**Records supplied:**
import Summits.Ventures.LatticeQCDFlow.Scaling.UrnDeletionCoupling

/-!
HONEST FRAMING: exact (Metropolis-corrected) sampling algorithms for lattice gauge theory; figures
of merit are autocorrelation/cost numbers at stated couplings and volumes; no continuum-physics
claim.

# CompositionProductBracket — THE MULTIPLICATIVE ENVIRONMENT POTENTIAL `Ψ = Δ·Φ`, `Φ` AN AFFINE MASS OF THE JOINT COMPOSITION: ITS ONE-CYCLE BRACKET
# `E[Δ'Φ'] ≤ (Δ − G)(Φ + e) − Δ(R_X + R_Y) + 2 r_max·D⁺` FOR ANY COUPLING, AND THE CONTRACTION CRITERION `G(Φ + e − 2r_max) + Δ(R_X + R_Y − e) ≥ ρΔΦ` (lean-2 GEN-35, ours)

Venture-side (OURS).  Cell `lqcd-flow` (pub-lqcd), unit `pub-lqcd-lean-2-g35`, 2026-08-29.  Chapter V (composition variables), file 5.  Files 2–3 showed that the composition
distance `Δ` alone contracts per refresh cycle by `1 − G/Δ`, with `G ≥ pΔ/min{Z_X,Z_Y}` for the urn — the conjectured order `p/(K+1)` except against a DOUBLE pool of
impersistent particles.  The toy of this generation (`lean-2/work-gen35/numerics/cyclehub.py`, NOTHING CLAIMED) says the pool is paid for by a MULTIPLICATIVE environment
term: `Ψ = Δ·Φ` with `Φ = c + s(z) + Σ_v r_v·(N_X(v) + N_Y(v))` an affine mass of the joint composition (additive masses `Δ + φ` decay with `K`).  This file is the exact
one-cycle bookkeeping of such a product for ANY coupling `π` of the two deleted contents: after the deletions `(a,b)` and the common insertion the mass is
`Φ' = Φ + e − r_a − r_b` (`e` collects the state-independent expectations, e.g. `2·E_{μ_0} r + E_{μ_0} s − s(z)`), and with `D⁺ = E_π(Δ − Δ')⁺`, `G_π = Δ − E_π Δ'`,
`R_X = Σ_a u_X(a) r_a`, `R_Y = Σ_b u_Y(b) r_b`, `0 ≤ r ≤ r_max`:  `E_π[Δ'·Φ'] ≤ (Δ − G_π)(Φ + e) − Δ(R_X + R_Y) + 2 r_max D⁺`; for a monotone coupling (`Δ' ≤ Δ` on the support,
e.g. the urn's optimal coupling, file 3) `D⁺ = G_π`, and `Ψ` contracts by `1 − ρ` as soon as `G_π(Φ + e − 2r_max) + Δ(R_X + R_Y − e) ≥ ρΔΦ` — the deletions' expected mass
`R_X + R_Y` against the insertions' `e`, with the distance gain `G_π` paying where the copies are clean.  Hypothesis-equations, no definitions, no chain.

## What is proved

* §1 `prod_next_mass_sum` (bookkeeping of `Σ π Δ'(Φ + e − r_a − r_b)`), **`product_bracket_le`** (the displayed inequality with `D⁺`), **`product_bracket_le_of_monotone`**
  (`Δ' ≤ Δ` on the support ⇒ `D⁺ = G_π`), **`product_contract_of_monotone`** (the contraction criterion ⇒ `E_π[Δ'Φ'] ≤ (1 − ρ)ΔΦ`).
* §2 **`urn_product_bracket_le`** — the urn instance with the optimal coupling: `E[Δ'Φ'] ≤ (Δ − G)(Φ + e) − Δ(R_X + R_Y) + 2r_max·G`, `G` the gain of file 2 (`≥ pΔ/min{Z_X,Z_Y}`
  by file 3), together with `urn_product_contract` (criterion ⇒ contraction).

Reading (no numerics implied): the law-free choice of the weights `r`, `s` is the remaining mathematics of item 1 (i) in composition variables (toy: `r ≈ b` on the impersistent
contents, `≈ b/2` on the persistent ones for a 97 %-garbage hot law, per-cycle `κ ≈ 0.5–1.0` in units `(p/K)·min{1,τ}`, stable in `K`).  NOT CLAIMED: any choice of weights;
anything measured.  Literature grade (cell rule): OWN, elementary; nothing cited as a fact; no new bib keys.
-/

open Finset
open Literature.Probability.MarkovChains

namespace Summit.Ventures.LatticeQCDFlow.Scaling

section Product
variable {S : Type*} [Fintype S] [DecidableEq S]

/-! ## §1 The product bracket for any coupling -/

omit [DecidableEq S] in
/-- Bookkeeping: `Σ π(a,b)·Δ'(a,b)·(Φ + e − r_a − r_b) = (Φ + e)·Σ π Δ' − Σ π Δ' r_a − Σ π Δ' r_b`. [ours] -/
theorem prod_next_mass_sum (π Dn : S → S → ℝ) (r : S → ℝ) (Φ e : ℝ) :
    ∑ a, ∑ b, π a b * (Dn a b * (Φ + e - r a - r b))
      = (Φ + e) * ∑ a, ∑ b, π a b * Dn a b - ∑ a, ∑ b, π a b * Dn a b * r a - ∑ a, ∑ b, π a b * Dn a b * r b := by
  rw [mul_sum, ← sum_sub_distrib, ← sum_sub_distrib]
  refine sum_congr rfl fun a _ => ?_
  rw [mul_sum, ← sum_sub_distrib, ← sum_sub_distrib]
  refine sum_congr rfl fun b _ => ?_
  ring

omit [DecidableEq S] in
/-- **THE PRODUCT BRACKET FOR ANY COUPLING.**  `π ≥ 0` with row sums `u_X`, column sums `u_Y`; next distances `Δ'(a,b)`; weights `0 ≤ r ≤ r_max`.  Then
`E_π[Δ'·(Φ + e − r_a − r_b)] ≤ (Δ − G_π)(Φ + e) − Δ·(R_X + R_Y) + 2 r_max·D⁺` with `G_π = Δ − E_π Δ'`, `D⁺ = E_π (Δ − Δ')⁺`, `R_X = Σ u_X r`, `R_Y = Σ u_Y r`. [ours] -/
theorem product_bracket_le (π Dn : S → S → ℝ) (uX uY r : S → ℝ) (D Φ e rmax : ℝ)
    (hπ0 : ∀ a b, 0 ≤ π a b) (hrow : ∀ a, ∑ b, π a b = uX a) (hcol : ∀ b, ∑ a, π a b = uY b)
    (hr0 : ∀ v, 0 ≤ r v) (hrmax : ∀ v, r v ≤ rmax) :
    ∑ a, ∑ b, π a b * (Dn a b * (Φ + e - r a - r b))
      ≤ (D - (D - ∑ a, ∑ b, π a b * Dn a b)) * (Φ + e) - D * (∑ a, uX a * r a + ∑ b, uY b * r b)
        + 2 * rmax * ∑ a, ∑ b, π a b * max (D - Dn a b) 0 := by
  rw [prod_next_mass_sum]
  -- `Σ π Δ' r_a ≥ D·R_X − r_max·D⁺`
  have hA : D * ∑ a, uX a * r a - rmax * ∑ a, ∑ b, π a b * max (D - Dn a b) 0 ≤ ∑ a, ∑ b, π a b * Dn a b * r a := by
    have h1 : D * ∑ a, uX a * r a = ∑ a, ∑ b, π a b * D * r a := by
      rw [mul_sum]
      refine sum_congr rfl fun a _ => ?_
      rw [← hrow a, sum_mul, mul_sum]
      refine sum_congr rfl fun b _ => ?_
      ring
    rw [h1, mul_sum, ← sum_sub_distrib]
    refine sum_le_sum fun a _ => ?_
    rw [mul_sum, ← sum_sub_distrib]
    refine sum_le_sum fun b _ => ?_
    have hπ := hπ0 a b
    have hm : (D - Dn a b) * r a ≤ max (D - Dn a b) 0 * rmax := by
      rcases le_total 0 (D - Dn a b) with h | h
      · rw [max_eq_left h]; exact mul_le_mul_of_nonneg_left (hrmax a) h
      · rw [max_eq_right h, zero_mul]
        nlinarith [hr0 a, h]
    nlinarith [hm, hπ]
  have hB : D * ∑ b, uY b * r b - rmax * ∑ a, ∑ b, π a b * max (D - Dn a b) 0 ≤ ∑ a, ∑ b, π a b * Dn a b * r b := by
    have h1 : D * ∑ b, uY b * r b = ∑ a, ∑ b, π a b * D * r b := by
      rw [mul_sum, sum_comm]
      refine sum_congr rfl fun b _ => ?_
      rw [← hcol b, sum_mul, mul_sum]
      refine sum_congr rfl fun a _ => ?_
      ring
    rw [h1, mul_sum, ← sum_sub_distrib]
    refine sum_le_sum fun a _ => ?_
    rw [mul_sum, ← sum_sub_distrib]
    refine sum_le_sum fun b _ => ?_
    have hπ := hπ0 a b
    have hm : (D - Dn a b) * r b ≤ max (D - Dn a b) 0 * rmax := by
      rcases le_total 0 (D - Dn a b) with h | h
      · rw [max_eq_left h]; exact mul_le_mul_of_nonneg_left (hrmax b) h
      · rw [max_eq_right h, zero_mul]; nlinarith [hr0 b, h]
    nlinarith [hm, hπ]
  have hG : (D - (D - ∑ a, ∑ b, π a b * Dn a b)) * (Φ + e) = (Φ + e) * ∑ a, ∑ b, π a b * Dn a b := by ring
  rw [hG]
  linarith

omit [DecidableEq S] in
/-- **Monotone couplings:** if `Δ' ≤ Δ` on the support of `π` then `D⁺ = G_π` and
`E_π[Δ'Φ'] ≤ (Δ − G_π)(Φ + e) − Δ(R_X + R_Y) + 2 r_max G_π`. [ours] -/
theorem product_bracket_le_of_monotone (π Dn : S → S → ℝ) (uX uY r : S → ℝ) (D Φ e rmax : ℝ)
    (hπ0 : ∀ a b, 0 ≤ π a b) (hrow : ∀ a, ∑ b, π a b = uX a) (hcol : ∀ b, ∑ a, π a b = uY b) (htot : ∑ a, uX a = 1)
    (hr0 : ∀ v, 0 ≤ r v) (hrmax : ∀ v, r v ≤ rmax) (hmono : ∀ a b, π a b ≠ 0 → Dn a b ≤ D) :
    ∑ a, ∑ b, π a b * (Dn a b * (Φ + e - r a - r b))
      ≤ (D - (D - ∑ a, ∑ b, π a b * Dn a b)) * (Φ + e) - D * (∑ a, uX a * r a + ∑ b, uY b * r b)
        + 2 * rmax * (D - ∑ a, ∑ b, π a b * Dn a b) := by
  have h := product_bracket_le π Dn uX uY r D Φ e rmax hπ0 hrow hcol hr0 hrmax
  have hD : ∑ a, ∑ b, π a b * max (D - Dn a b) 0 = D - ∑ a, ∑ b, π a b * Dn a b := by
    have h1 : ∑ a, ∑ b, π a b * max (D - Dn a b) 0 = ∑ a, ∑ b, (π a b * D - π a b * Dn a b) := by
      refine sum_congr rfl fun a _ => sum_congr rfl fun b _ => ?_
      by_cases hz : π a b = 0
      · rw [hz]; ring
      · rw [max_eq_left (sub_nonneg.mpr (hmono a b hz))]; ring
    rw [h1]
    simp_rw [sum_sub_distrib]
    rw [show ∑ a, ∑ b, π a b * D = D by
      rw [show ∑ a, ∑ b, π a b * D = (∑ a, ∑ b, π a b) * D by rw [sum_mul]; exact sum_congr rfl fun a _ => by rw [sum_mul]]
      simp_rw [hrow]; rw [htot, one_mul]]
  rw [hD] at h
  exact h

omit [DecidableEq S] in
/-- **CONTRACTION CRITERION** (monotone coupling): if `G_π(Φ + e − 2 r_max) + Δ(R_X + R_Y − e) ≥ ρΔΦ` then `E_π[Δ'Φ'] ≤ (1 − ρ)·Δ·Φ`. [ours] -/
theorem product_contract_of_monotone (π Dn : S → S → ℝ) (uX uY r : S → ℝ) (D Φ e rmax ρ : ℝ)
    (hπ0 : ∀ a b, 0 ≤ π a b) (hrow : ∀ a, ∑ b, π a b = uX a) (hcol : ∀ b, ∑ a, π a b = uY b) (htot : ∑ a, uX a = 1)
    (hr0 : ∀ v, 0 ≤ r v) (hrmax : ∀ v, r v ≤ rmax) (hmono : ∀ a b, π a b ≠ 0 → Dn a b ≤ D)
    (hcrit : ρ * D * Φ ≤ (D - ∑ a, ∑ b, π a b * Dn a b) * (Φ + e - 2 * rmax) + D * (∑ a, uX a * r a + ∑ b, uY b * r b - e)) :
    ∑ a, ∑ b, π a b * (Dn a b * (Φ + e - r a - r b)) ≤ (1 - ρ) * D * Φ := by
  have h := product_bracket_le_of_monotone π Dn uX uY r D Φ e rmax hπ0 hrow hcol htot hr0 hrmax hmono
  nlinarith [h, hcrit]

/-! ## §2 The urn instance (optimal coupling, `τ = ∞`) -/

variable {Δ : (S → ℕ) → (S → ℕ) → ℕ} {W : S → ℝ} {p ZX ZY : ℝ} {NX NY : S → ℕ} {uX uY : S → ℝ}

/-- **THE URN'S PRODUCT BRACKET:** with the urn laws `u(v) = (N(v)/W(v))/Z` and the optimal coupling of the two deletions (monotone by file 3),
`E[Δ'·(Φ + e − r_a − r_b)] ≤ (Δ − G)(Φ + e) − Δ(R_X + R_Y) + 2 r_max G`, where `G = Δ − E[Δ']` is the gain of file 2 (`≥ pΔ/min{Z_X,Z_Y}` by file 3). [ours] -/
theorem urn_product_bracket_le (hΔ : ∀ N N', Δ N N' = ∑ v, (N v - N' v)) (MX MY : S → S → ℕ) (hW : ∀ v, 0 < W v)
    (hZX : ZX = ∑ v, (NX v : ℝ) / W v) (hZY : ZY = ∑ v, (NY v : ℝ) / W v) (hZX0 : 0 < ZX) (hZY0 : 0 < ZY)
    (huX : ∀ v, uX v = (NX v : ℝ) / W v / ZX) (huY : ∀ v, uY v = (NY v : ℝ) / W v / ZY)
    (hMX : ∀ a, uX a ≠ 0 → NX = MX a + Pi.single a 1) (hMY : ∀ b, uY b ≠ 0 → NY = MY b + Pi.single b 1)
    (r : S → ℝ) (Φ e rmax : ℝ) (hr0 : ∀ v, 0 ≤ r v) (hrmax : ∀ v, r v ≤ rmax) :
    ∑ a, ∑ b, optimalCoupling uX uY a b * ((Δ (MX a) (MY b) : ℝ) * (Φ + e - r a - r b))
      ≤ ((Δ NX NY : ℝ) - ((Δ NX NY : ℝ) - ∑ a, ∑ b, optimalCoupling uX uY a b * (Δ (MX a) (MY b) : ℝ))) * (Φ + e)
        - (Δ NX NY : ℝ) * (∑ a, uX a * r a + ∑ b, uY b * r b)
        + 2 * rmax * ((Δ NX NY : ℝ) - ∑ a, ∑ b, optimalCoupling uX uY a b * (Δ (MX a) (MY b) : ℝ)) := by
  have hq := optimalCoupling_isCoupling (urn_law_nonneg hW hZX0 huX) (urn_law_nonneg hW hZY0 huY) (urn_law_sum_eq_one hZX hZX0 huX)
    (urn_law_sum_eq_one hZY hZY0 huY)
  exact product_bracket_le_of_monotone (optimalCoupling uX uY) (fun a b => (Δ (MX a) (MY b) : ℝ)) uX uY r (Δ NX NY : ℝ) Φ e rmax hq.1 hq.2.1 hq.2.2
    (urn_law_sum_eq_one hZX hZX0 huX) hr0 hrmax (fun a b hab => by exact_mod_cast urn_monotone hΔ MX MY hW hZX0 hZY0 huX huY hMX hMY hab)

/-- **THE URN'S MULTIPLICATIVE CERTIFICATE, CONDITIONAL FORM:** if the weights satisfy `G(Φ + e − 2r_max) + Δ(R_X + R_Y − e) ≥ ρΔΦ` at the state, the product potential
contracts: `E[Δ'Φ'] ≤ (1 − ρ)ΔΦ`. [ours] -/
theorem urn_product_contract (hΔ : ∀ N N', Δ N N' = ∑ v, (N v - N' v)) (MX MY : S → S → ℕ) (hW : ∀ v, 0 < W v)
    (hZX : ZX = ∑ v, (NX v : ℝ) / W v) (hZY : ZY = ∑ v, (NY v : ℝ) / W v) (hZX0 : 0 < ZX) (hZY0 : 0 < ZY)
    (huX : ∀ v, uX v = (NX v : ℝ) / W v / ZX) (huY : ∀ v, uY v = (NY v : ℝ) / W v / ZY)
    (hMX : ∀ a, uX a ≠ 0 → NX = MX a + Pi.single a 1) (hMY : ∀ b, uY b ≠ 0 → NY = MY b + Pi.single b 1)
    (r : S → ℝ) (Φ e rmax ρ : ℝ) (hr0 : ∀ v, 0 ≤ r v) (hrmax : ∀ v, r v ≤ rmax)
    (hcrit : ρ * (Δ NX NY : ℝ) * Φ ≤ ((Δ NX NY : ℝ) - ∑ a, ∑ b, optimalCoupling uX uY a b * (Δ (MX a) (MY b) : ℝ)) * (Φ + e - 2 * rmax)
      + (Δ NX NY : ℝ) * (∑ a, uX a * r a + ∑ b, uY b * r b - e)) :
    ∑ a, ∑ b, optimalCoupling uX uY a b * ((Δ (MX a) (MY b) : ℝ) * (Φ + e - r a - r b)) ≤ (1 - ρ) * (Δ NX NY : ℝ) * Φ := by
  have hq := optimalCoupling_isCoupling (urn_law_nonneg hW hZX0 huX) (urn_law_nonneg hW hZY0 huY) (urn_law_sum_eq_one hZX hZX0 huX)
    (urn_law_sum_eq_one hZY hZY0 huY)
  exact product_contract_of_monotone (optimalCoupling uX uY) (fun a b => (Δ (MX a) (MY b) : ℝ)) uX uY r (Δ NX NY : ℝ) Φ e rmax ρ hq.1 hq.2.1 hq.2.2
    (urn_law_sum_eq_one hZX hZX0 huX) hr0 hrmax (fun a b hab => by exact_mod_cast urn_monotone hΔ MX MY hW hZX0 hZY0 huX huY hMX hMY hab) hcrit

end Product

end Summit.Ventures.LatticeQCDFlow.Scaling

**Work request:**
Only lines with the word "nlinarith" belong in the answer; copy each of them from the material above.

**Problem solution:**
        nlinarith [hr0 a, h]
    nlinarith [hm, hπ]
      · rw [max_eq_right h, zero_mul]; nlinarith [hr0 b, h]
    nlinarith [hm, hπ]
  nlinarith [h, hcrit]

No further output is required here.